import Summits.Ventures.HSemireg.WedgeHankelRecurrenceGaussTopPerturbation

/-!
# Venture HSemireg — **LAGUERRE'S INEQUALITY `P P'' < (P')²` FOR A POLYNOMIAL WITH SIMPLE REAL ZEROS, AND FOR EVERY `q_n` OF A POSITIVE RECURRENCE**: with `P = ∏_i (X − z_i)` and
# `P_i = ∏_{j ≠ i} (X − z_j)`, the polynomial identity `(P')² − P P'' = Σ_i P_i²` (the logarithmic derivative `P'∕P = Σ 1∕(X − z_i)` has derivative `−Σ 1∕(X − z_i)²`), whose right side
# is strictly positive everywhere when the `z_i` are distinct

HONEST FRAMING. Part of the Lean index of the computation cell `pub-hsemireg` (seat p10 gen 44, Sunday typer «UNIFORM-IN-n»).  Real polynomials (`Polynomial.derivative`) and finite sums only; no
variety, no cohomology theory, no sheaf, no Ext group and no semiregularity map is constructed here; nothing here says that HC / HC_CM / HC_AV holds; no Literature fact (unproved `Prop`) is declared
or used.  Custodian versions as in `WedgeHankelSiegelIdeal` (1/3).
SOURCES (cited).  E. Laguerre, *Sur les fonctions du genre zéro et du genre un*, C. R. Acad. Sci. 95 (1882) 828–831 (Œuvres I, 174–177); G. Pólya, G. Szegő, *Problems and Theorems in Analysis II*,
Part V Problem 58; Q. I. Rahman, G. Schmeisser, *Analytic Theory of Polynomials* (2002) §2.5 (the Laguerre inequality `p p'' − p'² ≤ 0` for real-rooted `p`); G. Szegő, *Orthogonal Polynomials*,
Thm 3.3.1 (real simple zeros of orthogonal polynomials).
PROOF TYPED HERE.  `P' = Σ_i P_i` and `P'' = Σ_i Σ_{j≠i} P_{ij}` by `Polynomial.derivative_prod_finset`; `P_i P_j = P P_{ij}` (`i ≠ j`); so `(Σ P_i)² = Σ P_i² + Σ_{i≠j} P P_{ij}`.  Positivity: at a point
`x` at most the factors `X − z_m` with `z_m = x` vanish, and `P_m(x) ≠ 0` for that `m` (distinct zeros); otherwise every `P_i(x) ≠ 0`.
DEDUP DISCLOSURE (`rg -n -i 'laguerre_ineq|derivative_sq_sub|logDeriv' Summits/Ventures/HSemireg Literature/Algebra`, 2026-09-03): N274 `recurrence_root_simple` and N284
`eval_derivative_prod_X_sub_C_at_node` are the nearest items; the identity and the inequality are new in the tree.  The 6 names below: 0 hits tree-wide.

WHAT IS IN THE TREE.  N279 `recurrence_zeros_interlace` (zeros of `q_{m+1}`); Mathlib `Polynomial.derivative_prod_finset`, `Finset.prod_erase_mul`, `Finset.mul_prod_erase`, `Finset.add_sum_erase`,
`Finset.erase_right_comm`.
THIS FILE (namespace `Summit.Ventures.HSemireg.Wedge.HankelOuter` continued; CHAINED on N333 (import only), N279; 0 definitions):
* §1099 `derivative_prod_X_sub_C_eq_sum` (`P' = Σ P_i`), `derivative_two_prod_X_sub_C_eq_sum` (`P'' = Σ_i Σ_{j≠i} P_{ij}`), **`derivative_sq_sub_mul_derivative_two`** (`(P')² − P P'' = Σ P_i²`),
  `sum_sq_cofactor_eval_pos` (`Σ P_i(x)² > 0`, distinct zeros, `n ≥ 1`), **`laguerre_inequality_prod`** (`P(x) P''(x) < P'(x)²` for all real `x`), **`laguerre_inequality_recurrence`** (the same
  for every `q_{m+1}` of a positive recurrence; in particular `q_{m+1}` and `q''_{m+1}` have opposite signs at the zeros of `q'_{m+1}`).
CAVEATS.  Distinct real zeros; `n ≥ 1`.  Nothing Ext-side.  New names only.
-/

open Module Polynomial
open scoped Matrix Polynomial

namespace Summit.Ventures.HSemireg.Wedge.HankelOuter

/-! ## §1099. Laguerre's inequality -/

/-- **`P' = Σ_i P_i`** for `P = ∏_i (X − z_i)`, `P_i = ∏_{j ≠ i} (X − z_j)`. [bookkeeping; this file, §1099] -/
theorem derivative_prod_X_sub_C_eq_sum {n : ℕ} (z : Fin n → ℝ) :
    derivative (∏ i, (Polynomial.X - C (z i))) = ∑ i, ∏ j ∈ Finset.univ.erase i, (Polynomial.X - C (z j)) := by
  rw [derivative_prod_finset]
  exact Finset.sum_congr rfl fun i _ => by rw [derivative_sub, derivative_X, derivative_C, sub_zero, mul_one]

/-- **`P'' = Σ_i Σ_{j ≠ i} P_{ij}`**, `P_{ij} = ∏_{l ≠ i, j} (X − z_l)`. [bookkeeping; this file, §1099] -/
theorem derivative_two_prod_X_sub_C_eq_sum {n : ℕ} (z : Fin n → ℝ) :
    derivative (derivative (∏ i, (Polynomial.X - C (z i)))) = ∑ i, ∑ j ∈ Finset.univ.erase i, ∏ l ∈ (Finset.univ.erase i).erase j, (Polynomial.X - C (z l)) := by
  rw [derivative_prod_X_sub_C_eq_sum, derivative_sum]
  refine Finset.sum_congr rfl fun i _ => ?_
  rw [derivative_prod_finset]
  exact Finset.sum_congr rfl fun j _ => by rw [derivative_sub, derivative_X, derivative_C, sub_zero, mul_one]

/-- **THE IDENTITY `(P')² − P P'' = Σ_i P_i²`** (`P_i P_j = P P_{ij}` for `i ≠ j`). [Laguerre 1882; Pólya–Szegő V.58; this file, §1099] -/
theorem derivative_sq_sub_mul_derivative_two {n : ℕ} (z : Fin n → ℝ) :
    (derivative (∏ i, (Polynomial.X - C (z i)))) ^ 2 - (∏ i, (Polynomial.X - C (z i))) * derivative (derivative (∏ i, (Polynomial.X - C (z i)))) =
      ∑ i, (∏ j ∈ Finset.univ.erase i, (Polynomial.X - C (z j))) ^ 2 := by
  rw [derivative_two_prod_X_sub_C_eq_sum, derivative_prod_X_sub_C_eq_sum, sq, Finset.sum_mul_sum, Finset.mul_sum, ← Finset.sum_sub_distrib]
  refine Finset.sum_congr rfl fun i _ => ?_
  -- split the inner sum at `j = i`; the off-diagonal terms are `P · P_{ij}`
  rw [← Finset.add_sum_erase Finset.univ _ (Finset.mem_univ i), Finset.mul_sum, sq, add_sub_assoc, add_eq_left, sub_eq_zero]
  refine Finset.sum_congr rfl fun j hj => ?_
  have hji : j ≠ i := (Finset.mem_erase.1 hj).1
  have hi : i ∈ Finset.univ.erase j := Finset.mem_erase.2 ⟨hji.symm, Finset.mem_univ i⟩
  rw [← Finset.mul_prod_erase _ (fun l => Polynomial.X - C (z l)) hi, Finset.erase_right_comm, ← mul_assoc,
    Finset.prod_erase_mul _ (fun l => Polynomial.X - C (z l)) (Finset.mem_univ i)]

/-- **`Σ_i P_i(x)² > 0` at every real `x`** when the `z_i` are distinct and `n ≥ 1`. [this file, §1099] -/
theorem sum_sq_cofactor_eval_pos {n : ℕ} {z : Fin (n + 1) → ℝ} (hz : Function.Injective z) (x : ℝ) :
    0 < ∑ i, ((∏ j ∈ Finset.univ.erase i, (Polynomial.X - C (z j))).eval x) ^ 2 := by
  -- an index `m` with `P_m(x) ≠ 0`: the one with `z_m = x` if any, else `0`
  have hexists : ∃ m : Fin (n + 1), (∏ j ∈ Finset.univ.erase m, (Polynomial.X - C (z j))).eval x ≠ 0 := by
    by_cases h : ∃ m, z m = x
    · obtain ⟨m, hm⟩ := h
      refine ⟨m, ?_⟩
      rw [eval_prod]
      refine Finset.prod_ne_zero_iff.2 fun j hj => ?_
      rw [eval_sub, eval_X, eval_C, ← hm, sub_ne_zero]
      exact fun h' => (Finset.mem_erase.1 hj).1 (hz h'.symm)
    · push Not at h
      refine ⟨0, ?_⟩
      rw [eval_prod]
      exact Finset.prod_ne_zero_iff.2 fun j _ => by rw [eval_sub, eval_X, eval_C, sub_ne_zero]; exact fun h' => h j h'.symm
  obtain ⟨m, hm⟩ := hexists
  exact lt_of_lt_of_le (sq_pos_iff.2 hm) (Finset.single_le_sum (f := fun i => ((∏ j ∈ Finset.univ.erase i, (Polynomial.X - C (z j))).eval x) ^ 2)
    (fun i _ => sq_nonneg _) (Finset.mem_univ m))

/-- **LAGUERRE'S INEQUALITY: `P(x)·P''(x) < P'(x)²` at every real `x` for `P = ∏ (X − z_i)` with distinct `z_i` (`n ≥ 1`).** [Laguerre 1882; Rahman–Schmeisser §2.5; this file, §1099] -/
theorem laguerre_inequality_prod {n : ℕ} {z : Fin (n + 1) → ℝ} (hz : Function.Injective z) (x : ℝ) :
    (∏ i, (Polynomial.X - C (z i))).eval x * (derivative (derivative (∏ i, (Polynomial.X - C (z i))))).eval x <
      ((derivative (∏ i, (Polynomial.X - C (z i)))).eval x) ^ 2 := by
  have h := congrArg (fun Q : ℝ[X] => Q.eval x) (derivative_sq_sub_mul_derivative_two z)
  simp only [eval_sub, eval_pow, eval_mul, eval_finsetSum] at h
  have hpos := sum_sq_cofactor_eval_pos hz x
  linarith

/-- **LAGUERRE'S INEQUALITY FOR THE RECURRENCE: `q_{m+1}(x) q''_{m+1}(x) < q'_{m+1}(x)²` at every real `x`** (positive recurrence, simple real zeros by N279); hence `q_{m+1}` and `q''_{m+1}` have
opposite signs at every zero of `q'_{m+1}`. [Laguerre 1882; Szegő Thm 3.3.1; this file, §1099] -/
theorem laguerre_inequality_recurrence {q : ℕ → ℝ[X]} {a b : ℕ → ℝ} (hq0 : q 0 = 1) (hq1 : q 1 = Polynomial.X - C (a 0))
    (hrec : ∀ n, q (n + 2) = (Polynomial.X - C (a (n + 1))) * q (n + 1) - C (b (n + 1)) * q n) (hb : ∀ j, 0 < b j) (m : ℕ) (x : ℝ) :
    (q (m + 1)).eval x * (derivative (derivative (q (m + 1)))).eval x < ((derivative (q (m + 1))).eval x) ^ 2 ∧
      ((derivative (q (m + 1))).eval x = 0 → (q (m + 1)).eval x * (derivative (derivative (q (m + 1)))).eval x < 0) := by
  obtain ⟨z, y, hz, -, hzq, -, -⟩ := recurrence_zeros_interlace hq0 hq1 hrec hb m
  have h := laguerre_inequality_prod hz.injective x
  rw [← hzq] at h
  exact ⟨h, fun h0 => by rw [h0] at h; simpa using h⟩

end Summit.Ventures.HSemireg.Wedge.HankelOuter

____________________

What you will do: Copy out word for word each line of the listing, from the very first line down to the line containing "0 hits tree-wide.", and stop after that line.

Answer to this task:
import Summits.Ventures.HSemireg.WedgeHankelRecurrenceGaussTopPerturbation

/-!
# Venture HSemireg — **LAGUERRE'S INEQUALITY `P P'' < (P')²` FOR A POLYNOMIAL WITH SIMPLE REAL ZEROS, AND FOR EVERY `q_n` OF A POSITIVE RECURRENCE**: with `P = ∏_i (X − z_i)` and
# `P_i = ∏_{j ≠ i} (X − z_j)`, the polynomial identity `(P')² − P P'' = Σ_i P_i²` (the logarithmic derivative `P'∕P = Σ 1∕(X − z_i)` has derivative `−Σ 1∕(X − z_i)²`), whose right side
# is strictly positive everywhere when the `z_i` are distinct

HONEST FRAMING. Part of the Lean index of the computation cell `pub-hsemireg` (seat p10 gen 44, Sunday typer «UNIFORM-IN-n»).  Real polynomials (`Polynomial.derivative`) and finite sums only; no
variety, no cohomology theory, no sheaf, no Ext group and no semiregularity map is constructed here; nothing here says that HC / HC_CM / HC_AV holds; no Literature fact (unproved `Prop`) is declared
or used.  Custodian versions as in `WedgeHankelSiegelIdeal` (1/3).
SOURCES (cited).  E. Laguerre, *Sur les fonctions du genre zéro et du genre un*, C. R. Acad. Sci. 95 (1882) 828–831 (Œuvres I, 174–177); G. Pólya, G. Szegő, *Problems and Theorems in Analysis II*,
Part V Problem 58; Q. I. Rahman, G. Schmeisser, *Analytic Theory of Polynomials* (2002) §2.5 (the Laguerre inequality `p p'' − p'² ≤ 0` for real-rooted `p`); G. Szegő, *Orthogonal Polynomials*,
Thm 3.3.1 (real simple zeros of orthogonal polynomials).
PROOF TYPED HERE.  `P' = Σ_i P_i` and `P'' = Σ_i Σ_{j≠i} P_{ij}` by `Polynomial.derivative_prod_finset`; `P_i P_j = P P_{ij}` (`i ≠ j`); so `(Σ P_i)² = Σ P_i² + Σ_{i≠j} P P_{ij}`.  Positivity: at a point
`x` at most the factors `X − z_m` with `z_m = x` vanish, and `P_m(x) ≠ 0` for that `m` (distinct zeros); otherwise every `P_i(x) ≠ 0`.
DEDUP DISCLOSURE (`rg -n -i 'laguerre_ineq|derivative_sq_sub|logDeriv' Summits/Ventures/HSemireg Literature/Algebra`, 2026-09-03): N274 `recurrence_root_simple` and N284
`eval_derivative_prod_X_sub_C_at_node` are the nearest items; the identity and the inequality are new in the tree.  The 6 names below: 0 hits tree-wide.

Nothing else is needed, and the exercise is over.